Q22. Examining this plot what two variables are anti-correlated (i.e. have minus values)? Fruity and chocolate candies
Q23. Similarly, what two variables are most positively correlated? Chocolate and peanutyalmondy
pca <- prcomp(candy, scale = TRUE)
summary(pca)
Importance of components:
PC1 PC2 PC3 PC4 PC5 PC6 PC7
Standard deviation 2.0788 1.1378 1.1092 1.07533 0.9518 0.81923 0.81530
Proportion of Variance 0.3601 0.1079 0.1025 0.09636 0.0755 0.05593 0.05539
Cumulative Proportion 0.3601 0.4680 0.5705 0.66688 0.7424 0.79830 0.85369
PC8 PC9 PC10 PC11 PC12
Standard deviation 0.74530 0.67824 0.62349 0.43974 0.39760
Proportion of Variance 0.04629 0.03833 0.03239 0.01611 0.01317
Cumulative Proportion 0.89998 0.93832 0.97071 0.98683 1.00000
Q24. Complete the code to generate the loadings plot above. What original variables are picked up strongly by PC1 in the positive direction? Do these make sense to you?

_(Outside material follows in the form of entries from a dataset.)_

/-! ## §3 Real arithmetic -/

/-- Real-arithmetic step: from `L ≤ C · P^e` with `P ≤ C₀ · R²` (naturals), `e = 1/3 + ε/2 ≥ 0`,
deduce `L ≤ (max C 0 · C₀^e) · R^{2/3+ε}`. [folklore] -/
theorem real_step {L C ε : ℝ} {P C₀ R : ℕ} (hε : 0 < ε)
    (hL : L ≤ C * (P : ℝ) ^ (1 / (3 : ℝ) + ε / 2)) (hP : P ≤ C₀ * R ^ 2) :
    L ≤ (max C 0 * (C₀ : ℝ) ^ (1 / (3 : ℝ) + ε / 2)) * (R : ℝ) ^ (2 / 3 + ε : ℝ) := by
  set e : ℝ := 1 / (3 : ℝ) + ε / 2 with he
  have he0 : 0 ≤ e := by rw [he]; positivity
  have hPR : (P : ℝ) ≤ (C₀ : ℝ) * (R : ℝ) ^ 2 := by exact_mod_cast hP
  have hPe : (P : ℝ) ^ e ≤ ((C₀ : ℝ) * (R : ℝ) ^ 2) ^ e :=
    Real.rpow_le_rpow (Nat.cast_nonneg _) hPR he0
  have hsplit : ((C₀ : ℝ) * (R : ℝ) ^ 2) ^ e = (C₀ : ℝ) ^ e * (R : ℝ) ^ (2 / 3 + ε : ℝ) := by
    rw [Real.mul_rpow (Nat.cast_nonneg _) (pow_nonneg (Nat.cast_nonneg _) 2)]
    congr 1
    rw [show ((R : ℝ) ^ 2) = (R : ℝ) ^ (2 : ℝ) by norm_cast, ← Real.rpow_mul (Nat.cast_nonneg _)]
    congr 1
    rw [he]; ring
  have hPe0 : 0 ≤ (P : ℝ) ^ e := Real.rpow_nonneg (Nat.cast_nonneg _) e
  calc L ≤ C * (P : ℝ) ^ e := hL
    _ ≤ max C 0 * (P : ℝ) ^ e := mul_le_mul_of_nonneg_right (le_max_left _ _) hPe0
    _ ≤ max C 0 * (((C₀ : ℝ) * (R : ℝ) ^ 2) ^ e) :=
        mul_le_mul_of_nonneg_left hPe (le_max_right _ _)
    _ = (max C 0 * (C₀ : ℝ) ^ e) * (R : ℝ) ^ (2 / 3 + ε : ℝ) := by rw [hsplit, mul_assoc]

/-- Final step: `log b ≤ log 2 + 2·log M`, `log M ≤ C'·R'^e`, `R' ≤ R`, `1 ≤ R`, `0 ≤ C'` give
`log b ≤ (log 2 + 2C')·R^e` (`e = 2/3 + ε > 0`). [folklore] -/
theorem final_step {b M C' e : ℝ} {R' R : ℕ} (he : 0 < e) (hC' : 0 ≤ C') (hM : 1 ≤ M) (hb0 : 0 < b)
    (hbM : b ≤ 2 * M ^ 2) (hlog : Real.log M ≤ C' * (R' : ℝ) ^ e) (hR : R' ≤ R) (hR1 : 1 ≤ R) :
    Real.log b ≤ (Real.log 2 + 2 * C') * (R : ℝ) ^ e := by
  have hM0 : 0 < M := by linarith
  have h1 : Real.log b ≤ Real.log 2 + 2 * Real.log M := by
    calc Real.log b ≤ Real.log (2 * M ^ 2) := Real.log_le_log hb0 hbM
      _ = Real.log 2 + 2 * Real.log M := by
          rw [Real.log_mul (by norm_num) (by positivity), Real.log_pow]; norm_num
  have hRR : (R' : ℝ) ^ e ≤ (R : ℝ) ^ e :=
    Real.rpow_le_rpow (Nat.cast_nonneg _) (by exact_mod_cast hR) he.le
  have hRe1 : 1 ≤ (R : ℝ) ^ e := Real.one_le_rpow (by exact_mod_cast hR1) he.le
  have h2 : Real.log M ≤ C' * (R : ℝ) ^ e := hlog.trans (mul_le_mul_of_nonneg_left hRR hC')
  have hlog2 : 0 ≤ Real.log 2 := Real.log_nonneg (by norm_num)
  nlinarith

/-! ## §4 The Gaussian instance of the pencil theorem (any model of `ℚ(i)`) -/

/-- **Pencil bound for `u + ζw, u − ζw, w` over a class-number-one quadratic field containing
`ζ` with `ζ² = −1`:** from `NFPencilBound`, for every `ε > 0` there is `C ≥ 0` with
`log max(|u|,|w|) ≤ C · rad((u² + w²)·w)^{2/3+ε}` for all coprime `u, w` with `w ≠ 0`
(`∏ Gᵢ ≤ N(2𝓞_K)·rad((u²+w²)w)²`, exponent `1/3 + ε/2 ↦ 2/3 + ε`). [folklore] -/
theorem log_max_le_of_nfPencilBound (hNF : Summit.ABC.ABC.Theses.CuspFieldPencil.NFPencilBound)
    (K : Type) [Field K] [NumberField K] (hPID : IsPrincipalIdealRing (𝓞 K)) (ζ : 𝓞 K)
    (hζ : ζ * ζ = -1) (hdeg : Module.finrank ℚ K = 2) (ε : ℝ) (hε : 0 < ε) :
    ∃ C : ℝ, 0 ≤ C ∧ ∀ u w : ℤ, IsCoprime u w → w ≠ 0 →
      Real.log ((max |u| |w| : ℤ) : ℝ) ≤
        C * (((radical ((u ^ 2 + w ^ 2) * w)).natAbs : ℕ) : ℝ) ^ (2 / 3 + ε : ℝ) := by
  unfold Summit.ABC.ABC.Theses.CuspFieldPencil.NFPencilBound at hNF
  -- non-vanishings in `𝓞 K`
  have hζ0 : ζ ≠ 0 := by
    rintro rfl
    norm_num at hζ
  have hneg : -ζ ≠ ζ := by
    intro h
    have h2 : (2 : 𝓞 K) * ζ = 0 := by linear_combination (-1 : 𝓞 K) * h
    rcases mul_eq_zero.1 h2 with h2 | h2
    · exact two_ne_zero h2
    · exact hζ0 h2
  have h20 : (2 : 𝓞 K) ≠ 0 := two_ne_zero
  -- the forms
  let α : Fin 3 → 𝓞 K := ![1, 1, 0]
  let β : Fin 3 → 𝓞 K := ![ζ, -ζ, 1]
  have hprop : ∀ i j : Fin 3, i ≠ j → α i * β j ≠ α j * β i := by
    intro i j hij
    fin_cases i <;> fin_cases j <;>
      simp [α, β, hneg, hneg.symm] at hij ⊢
  obtain ⟨C, hC⟩ := hNF K hPID 3 α β (le_refl 3) hprop (ε / 2) (by positivity)
  -- the absolute constant `C₀ = N(2·𝓞_K)` (`= 4`, value not needed)
  refine ⟨max C 0 * (Ideal.absNorm (Ideal.span {(2 : 𝓞 K)}) : ℝ) ^ (1 / (3 : ℝ) + ε / 2),
    by positivity, ?_⟩
  intro u w hcop hw
  have hb : u ^ 2 + w ^ 2 ≠ 0 := by positivity
  have hne : (u ^ 2 + w ^ 2) * w ≠ 0 := mul_ne_zero hb hw
  -- the product of the forms is `(u² + w²)·w ≠ 0`
  have hprod : ∏ i, (α i * (u : 𝓞 K) + β i * (w : 𝓞 K)) = (((u ^ 2 + w ^ 2) * w : ℤ) : 𝓞 K) := by
    rw [prod_forms ζ _ _ hζ]; push_cast; ring
  have hprod0 : ∏ i, (α i * (u : 𝓞 K) + β i * (w : 𝓞 K)) ≠ 0 := by
    rw [hprod]; exact_mod_cast hne
  have hmain := hC u w hcop hprod0
  -- norm bookkeeping
  have hG : ∏ i, Ideal.absNorm (Ideal.span {α i * (u : 𝓞 K) + β i * (w : 𝓞 K)}).radical ≤
      Ideal.absNorm (Ideal.span {(2 : 𝓞 K)}) * (radical ((u ^ 2 + w ^ 2) * w)).natAbs ^ 2 := by
    rw [Fin.prod_univ_three]
    simp only [α, β, Matrix.cons_val_zero, Matrix.cons_val_one, Matrix.cons_val, one_mul, zero_mul,
      zero_add]
    have hGw := GoldenFromNFPencil.absNorm_radical_span_intCast_le K w hw
    have hGb := GoldenFromNFPencil.absNorm_radical_span_intCast_le K _ hb
    rw [hdeg] at hGw hGb
    -- the conjugate pair
    obtain ⟨s, t, hst⟩ := hcop
    have hmem : (2 : 𝓞 K) ∈ Ideal.span {(u : 𝓞 K) + ζ * w} ⊔ Ideal.span {(u : 𝓞 K) + -ζ * w} := by
      have hst' : (s : 𝓞 K) * (u : 𝓞 K) + (t : 𝓞 K) * (w : 𝓞 K) = 1 := by
        rw [← Int.cast_mul, ← Int.cast_mul, ← Int.cast_add, hst, Int.cast_one]
      have := two_mem_sup ζ (u : 𝓞 K) (w : 𝓞 K) _ _ hζ hst'
      simpa only [one_mul] using this
    have h2N : Ideal.absNorm (Ideal.span {(2 : 𝓞 K)}) ≠ 0 := by
      rw [Ne, Ideal.absNorm_eq_zero_iff, Ideal.span_singleton_eq_bot]; exact h20
    have hpair := GoldenFromNFPencil.absNorm_radical_mul_absNorm_radical
      (Ideal.span {(u : 𝓞 K) + ζ * w}) (Ideal.span {(u : 𝓞 K) + -ζ * w})
    have hsup := GoldenFromNFPencil.absNorm_sup_radical_le _ _ (2 : 𝓞 K) hmem h2N
    have hIJ : Ideal.span {(u : 𝓞 K) + ζ * w} * Ideal.span {(u : 𝓞 K) + -ζ * w} =
        Ideal.span {((u ^ 2 + w ^ 2 : ℤ) : 𝓞 K)} := by
      rw [Ideal.span_singleton_mul_span_singleton]
      congr 2
      have := formZero_mul_formOne ζ (u : 𝓞 K) (w : 𝓞 K) hζ
      simp only [one_mul] at this
      rw [this]; push_cast; ring
    rw [hIJ] at hpair
    -- assemble in ℕ
    rw [radical_mul (isRelPrime_sq_add_sq ⟨s, t, hst⟩), Int.natAbs_mul]
    have h01 : Ideal.absNorm (Ideal.span {(u : 𝓞 K) + ζ * w}).radical *
        Ideal.absNorm (Ideal.span {(u : 𝓞 K) + -ζ * w}).radical ≤
        Ideal.absNorm (Ideal.span {(2 : 𝓞 K)}) * (radical (u ^ 2 + w ^ 2)).natAbs ^ 2 := by
      rw [hpair]; exact Nat.mul_le_mul hsup hGb
    calc _ ≤ (Ideal.absNorm (Ideal.span {(2 : 𝓞 K)}) * (radical (u ^ 2 + w ^ 2)).natAbs ^ 2) *
          (radical w).natAbs ^ 2 := Nat.mul_le_mul h01 hGw
      _ = _ := by ring
  -- real arithmetic
  have hexp : (1 / ((3 : ℕ) : ℝ) + ε / 2) = (1 / (3 : ℝ) + ε / 2) := by norm_num
  rw [hexp] at hmain
  exact real_step hε hmain hG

Where did you see this relationship highlighted previously?
plot(pca$x[, 1:2], col=my_cols, pch=16)

my_data <- cbind(candy, pca$x[,1:3])
p <- ggplot(my_data) +
aes(x=PC1, y=PC2,
size=winpercent/100,
text=rownames(my_data),
label=rownames(my_data)) +
geom_point(col="coral")
library(ggrepel)
p + geom_text_repel(size=3.3, col=my_cols, max.overlaps = 7) +
theme(legend.position = "none") +
labs(title="Halloween Candy PCA Space",
subtitle="Colored by type: chocolate bar (dark brown), chocolate other (light brown), fruity (red), other (black)",
caption="Data from 538")

# install.packages("plotly")
library(plotly)
Attaching package: 'plotly'
The following object is masked from 'package:ggplot2':
last_plot
The following object is masked from 'package:stats':
filter
The following object is masked from 'package:graphics':
layout
ggplotly(p)
ggplot(pca$rotation) +
aes(x = PC1, y = PC2) +
geom_point()

Q25. Based on your exploratory analysis, correlation findings, and PCA results, what combination of characteristics appears to make a “winning” candy? How do these different analyses (visualization, correlation, PCA) support or complement each other in reaching this conclusion? Overall, a “winning” candy tends to be chocolate-based, often with peanut/almond or nougat, and not hard or strongly fruity. Visualizations showed that these candies consistently rank higher in winpercent. Correlation analysis confirmed positive relationships between chocolate-related features and popularity, while fruity and hard candies were less favored. PCA tied these results together by showing that chocolate, nutty ingredients, and winpercent drive the main variation in the data, reinforcing the same conclusion from multiple perspectives.